Figure 20-27 Hyperdontia. Erupted supernumerary tooth lingual to the maxillary central incisor in the deciduous dentition.

Figure 20-28 Supernumerary nasal tooth. A lateral radiograph of the maxilla shows a supernumerary tooth (arrow) erupting through the floor of the nasal cavity in a child with cleft palate who had recurrent epistaxis.
Congenital absence of teeth is more often seen in the permanent dentition than in the primary. Most frequently missing are third molars, second premolars, and lateral incisors. Hypodontia is frequently associated with several ectodermal syndromes such as anhidrotic ectodermal dysplasia and chondroectodermal dysplasia (Fig. 20-29).
Alterations in Tooth Size and Shape
Teeth that are smaller or larger than normal are termed microdonts and macrodonts, respectively. These teeth are genetic anomalies. They are clinically significant when a discrepancy in tooth size and dental arch length results in severe crowding or spacing of the teeth. Size abnormalities are often localized to one tooth or to a small group of teeth (Fig. 20-30).

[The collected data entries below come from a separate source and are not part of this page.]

import Summits.QuantumFields.YangMills.Theses.ReplicaVarianceTilt

/-!
# Assembly of route `ReplicaVarianceTilt` (rung R3 of LADDER-YM, leaf `T3YM3TorusStatement.YM3TorusSU2`; item stmt-QuantumFields-26135)

The route file's kernel-checked deciding theorem `closes` packaged as the proof of the route's `Assembly` item:
`HeightChiSqL → HistoryTailL → LeafOfChiSq → YM3TorusSU2` — the glue `LeafOfChiSq` applied to the two cruxes.
No summit and no Clay statement is proved here; the rung `YM3TorusSU2` itself (a RECORD rung) stays open behind the open cruxes
`HeightChiSqL` (stmt-QuantumFields-26133) and `HistoryTailL` (stmt-QuantumFields-19936) and the open glue `LeafOfChiSq` (stmt-QuantumFields-26134).
Filed by the width seat `ym-line-sfw-p2-w2` gen 16 (route affinity: rung R3, crux `HistoryTailL` shared with its own line's blocker).
-/

namespace Summit.QuantumFields.YangMills.Theorems

open Summit.QuantumFields.YangMills.Theses.ReplicaVarianceTilt in
/-- The `Assembly` item of route `ReplicaVarianceTilt` holds: it is the route's deciding theorem `closes` read as an implication
(`hG hV hT`). Nothing about the mass gap. -/
theorem replicaVarianceTilt_assembly : Summit.QuantumFields.YangMills.Theses.ReplicaVarianceTilt.Assembly :=
  fun hV hT hG => closes hV hT hG

end Summit.QuantumFields.YangMills.Theorems
import Literature.Analysis.PDE.SemilinearHeatMild
import HarnessLib

/-!
# Crux `MixingPayoff` (stmt-NavierStokesRegularity-1422), line `birth`, stub W2
  (`stub_advectionDiffusionSchwartz`): tools for the explicit-time mild existence theorem

Helper file (lands `--supports stmt-NavierStokesRegularity-1422`): the closedness of the set of
admissible pair fields in `ℓ^∞` (the complete metric space of the contraction argument of the
tree's `Literature.Analysis.PDE.SemilinearHeat.exists_mild_solution`, Taylor *PDE III* Ch. 15
§1 Prop. 1.1), and the arithmetic of the smallness constant
`δ = min (1/(4c(Lf+1))) (1/(2cM+1))`.
-/

noncomputable section

open MeasureTheory Set Function Filter Metric Real
open _root_.Topology
open scoped ENNReal NNReal ContDiff

-- `Summit = Problem` for this summit; the tree lakefile sets `weak.linter.dupNamespace = false`.
set_option linter.dupNamespace false

namespace Summit.NavierStokesRegularity.NavierStokesRegularity.Theorems.SelfMixingDichotomy.MixingPayoffBirth

open Literature.Analysis.UnboundedOperators Literature.Analysis.UnboundedOperators.HeatHolder
open Literature.Analysis.FluidPDE Literature.Analysis.PDE.SemilinearHeat

-- nested operator types `E →L[ℝ] E →L[ℝ] V`
set_option maxSynthPendingDepth 3

variable {E : Type*} [NormedAddCommGroup E] [InnerProductSpace ℝ E] [FiniteDimensional ℝ E]
  [MeasurableSpace E] [BorelSpace E]
variable {V : Type*} [NormedAddCommGroup V] [NormedSpace ℝ V] [CompleteSpace V]

omit [FiniteDimensional ℝ E] [BorelSpace E] [CompleteSpace V] in
/-- **The admissible pair fields form a closed subset of `ℓ^∞(ℝ × E; V × (E →L V))`**: pairs
`(u, q)` bounded by `R`, jointly measurable, with continuous slices, `C¹` graphs `q = ∂u` on
`(0, T]`, vanishing off `(0, T]` (uniform limits; `hasFDerivAt_of_tendstoUniformly`). This is the
closedness step of the tree's `SemilinearHeat.exists_mild_solution`, isolated. -/
theorem isClosed_admissible (R T : ℝ) :
    IsClosed {Φ : lp (fun _ : ℝ × E => V × (E →L[ℝ] V)) ∞ |
      (∀ p, ‖Φ p‖ ≤ R) ∧ StronglyMeasurable (⇑Φ : ℝ × E → V × (E →L[ℝ] V)) ∧
      (∀ s, Continuous fun y => Φ (s, y)) ∧
      (∀ t ∈ Ioc 0 T, ∀ x, HasFDerivAt (fun y => (Φ (t, y)).1) ((Φ (t, x)).2) x) ∧
      ∀ p : ℝ × E, p.1 ∉ Ioc 0 T → Φ p = 0} := by
  have heval : ∀ (Φ Ψ : lp (fun _ : ℝ × E => V × (E →L[ℝ] V)) ∞) (q : ℝ × E),
      ‖Φ q - Ψ q‖ ≤ ‖Φ - Ψ‖ := by
    intro Φ Ψ q
    rw [← Pi.sub_apply, ← lp.coeFn_sub]
    exact lp.norm_apply_le_norm ENNReal.top_ne_zero _ q
  refine isSeqClosed_iff_isClosed.1 fun Φn Φ hΦn hlim => ?_
  have hunif : TendstoUniformly (fun n p => Φn n p) (⇑Φ) atTop := by
    rw [Metric.tendstoUniformly_iff]
    intro ε hε
    have h := (tendsto_iff_norm_sub_tendsto_zero.1 hlim).eventually (gt_mem_nhds hε)
    filter_upwards [h] with n hn p
    rw [dist_eq_norm, ← norm_neg, neg_sub]
    exact (heval (Φn n) Φ p).trans_lt hn
  have hpt : ∀ p, Tendsto (fun n => Φn n p) atTop (𝓝 (Φ p)) := hunif.tendsto_at
  have hA := fun n => hΦn n
  refine ⟨?_, ?_, ?_, ?_, ?_⟩
  · intro p
    exact le_of_tendsto ((continuous_norm.tendsto _).comp (hpt p))
      (Eventually.of_forall fun n => (hA n).1 p)
  · exact stronglyMeasurable_of_tendsto atTop (fun n => (hA n).2.1) (tendsto_pi_nhds.2 hpt)
  · intro s
    have hu : TendstoUniformly (fun n y => Φn n (s, y)) (fun y => Φ (s, y)) atTop :=
      hunif.comp fun y => (s, y)
    exact hu.continuous (Eventually.of_forall fun n => (hA n).2.2.1 s).frequently
  · intro t ht x
    have hu : TendstoUniformly (fun n y => Φn n (t, y)) (fun y => Φ (t, y)) atTop :=
      hunif.comp fun y => (t, y)
    have hu2 : TendstoUniformly (fun n y => (Φn n (t, y)).2) (fun y => (Φ (t, y)).2) atTop := by
      rw [Metric.tendstoUniformly_iff] at hu ⊢
      intro ε hε
      filter_upwards [hu ε hε] with n hn y
      refine lt_of_le_of_lt ?_ (hn y)
      rw [dist_eq_norm, dist_eq_norm, ← Prod.snd_sub]
      exact norm_snd_le _
    have hpt1 : ∀ y, Tendsto (fun n => (Φn n (t, y)).1) atTop (𝓝 (Φ (t, y)).1) :=
      fun y => (continuous_fst.tendsto _).comp (hpt (t, y))
    exact hasFDerivAt_of_tendstoUniformly hu2 (fun n y => (hA n).2.2.2.1 t ht y) hpt1 x
  · intro p hp
    have h0 : (fun n => Φn n p) = fun _ => 0 := funext fun n => (hA n).2.2.2.2 p hp
    have h := hpt p
    rw [h0] at h
    exact tendsto_nhds_unique h tendsto_const_nhds


omit [FiniteDimensional ℝ E] [MeasurableSpace E] [BorelSpace E] in
/-- **Arithmetic of the smallness constant** `δ = min (1/(4c(Lf+1))) (1/(2cM+1))` of the
contraction argument (`c ≥ 1`, `M, Lf ≥ 0`): `0 < δ ≤ 1`, `2cMδ ≤ 1`, `Mδ ≤ 1`, `2cLfδ ≤ 1/2`,
`Lfδ ≤ 1/2`. -/
theorem smallness_constants {c M Lf δ : ℝ} (hc1 : 1 ≤ c) (hM : 0 ≤ M) (hLf : 0 ≤ Lf)
    (hδ : δ = min (1 / (4 * c * (Lf + 1))) (1 / (2 * c * M + 1))) :
    0 < δ ∧ δ ≤ 1 ∧ 2 * c * M * δ ≤ 1 ∧ M * δ ≤ 1 ∧ 2 * c * Lf * δ ≤ 1 / 2 ∧ Lf * δ ≤ 1 / 2 := by
  have hc0 : 0 < c := by linarith
  have hδ0 : 0 < δ := by rw [hδ]; exact lt_min (by positivity) (by positivity)
  have hδ1 : δ ≤ 1 / (4 * c * (Lf + 1)) := by rw [hδ]; exact min_le_left _ _
  have hδ2 : δ ≤ 1 / (2 * c * M + 1) := by rw [hδ]; exact min_le_right _ _
  have hδle : δ ≤ 1 := by
    refine hδ1.trans ?_
    rw [div_le_one (by positivity)]
    nlinarith
  have hsmallM : 2 * c * M * δ ≤ 1 := by
    have h := mul_le_mul_of_nonneg_left hδ2 (by positivity : 0 ≤ 2 * c * M)
    rw [mul_one_div] at h
    exact h.trans ((div_le_one (by positivity)).2 (by linarith))
  have hsmallM' : M * δ ≤ 1 := by
    have : M * δ ≤ 2 * c * M * δ := by nlinarith [mul_nonneg hM hδ0.le]
    exact this.trans hsmallM
  have hsmallL : 2 * c * Lf * δ ≤ 1 / 2 := by
    have h := mul_le_mul_of_nonneg_left hδ1 (by positivity : 0 ≤ 2 * c * Lf)
    rw [mul_one_div] at h
    refine h.trans ?_
    rw [div_le_iff₀ (by positivity)]
    nlinarith
  have hsmallL' : Lf * δ ≤ 1 / 2 := by
    have : Lf * δ ≤ 2 * c * Lf * δ := by nlinarith [mul_nonneg hLf hδ0.le]
    exact this.trans hsmallL
  exact ⟨hδ0, hδle, hsmallM, hsmallM', hsmallL, hsmallL'⟩

/-- Anchor (registered sub-stub of stub W2): the smallness arithmetic in closed form. -/
theorem w2aux_smallnessConstants : ∀ (c M Lf δ : ℝ), 1 ≤ c → 0 ≤ M → 0 ≤ Lf →
    δ = min (1 / (4 * c * (Lf + 1))) (1 / (2 * c * M + 1)) →
    0 < δ ∧ δ ≤ 1 ∧ 2 * c * M * δ ≤ 1 ∧ M * δ ≤ 1 ∧ 2 * c * Lf * δ ≤ 1 / 2 ∧ Lf * δ ≤ 1 / 2 :=
  fun _ _ _ _ h1 h2 h3 h4 => smallness_constants h1 h2 h3 h4

end Summit.NavierStokesRegularity.NavierStokesRegularity.Theorems.SelfMixingDichotomy.MixingPayoffBirth

end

Figure 20-30 A microdont can be seen on this panoramic radiograph near the second molar. Microdonts are often seen in the maxillary lateral incisor region.
Variations in shape also result from the joining of teeth or tooth buds. Fusion is the joining of two tooth buds by the dentin. Concrescence is the joining of the roots of two or more teeth by cementum. Gemination (twinning) results from the incomplete division of one tooth bud, resulting in a large crown with a notched incisal edge and a single root (Fig. 20-31).
Hypoplasia and Hypocalcification
Numerous local and systemic insults are capable of causing the enamel defects of hypoplasia and hypocalcification. The most common etiologic factors are local infection such as an abscessed primary tooth, which, when not diagnosed and treated promptly, may damage the enamel of its developing permanent counterpart. Other causes include systemic infections with associated high fever, trauma (such as intrusion of the primary tooth), and chemical injury, of which excessive ingestion of fluoride is an example. Other etiologic factors include nutritional deficiencies, allergies, rubella, cerebral palsy, embryopathy, prematurity, and radiation therapy. Hypocalcification results from an insult during mineralization of the tooth and is seen as opaque, chalky, or white lesions (Fig. 20-32). Hypoplasia results from an insult during active matrix formation of the enamel and clinically manifests as pitting, furrowing, or thinning of the enamel (see Fig. 20-33).

Figure 20-32 Hypocalcification. This 6-year-old patient exhibits early signs of hypocalcification of his permanent molars. Chalky white spots indicate poor calcification of the enamel.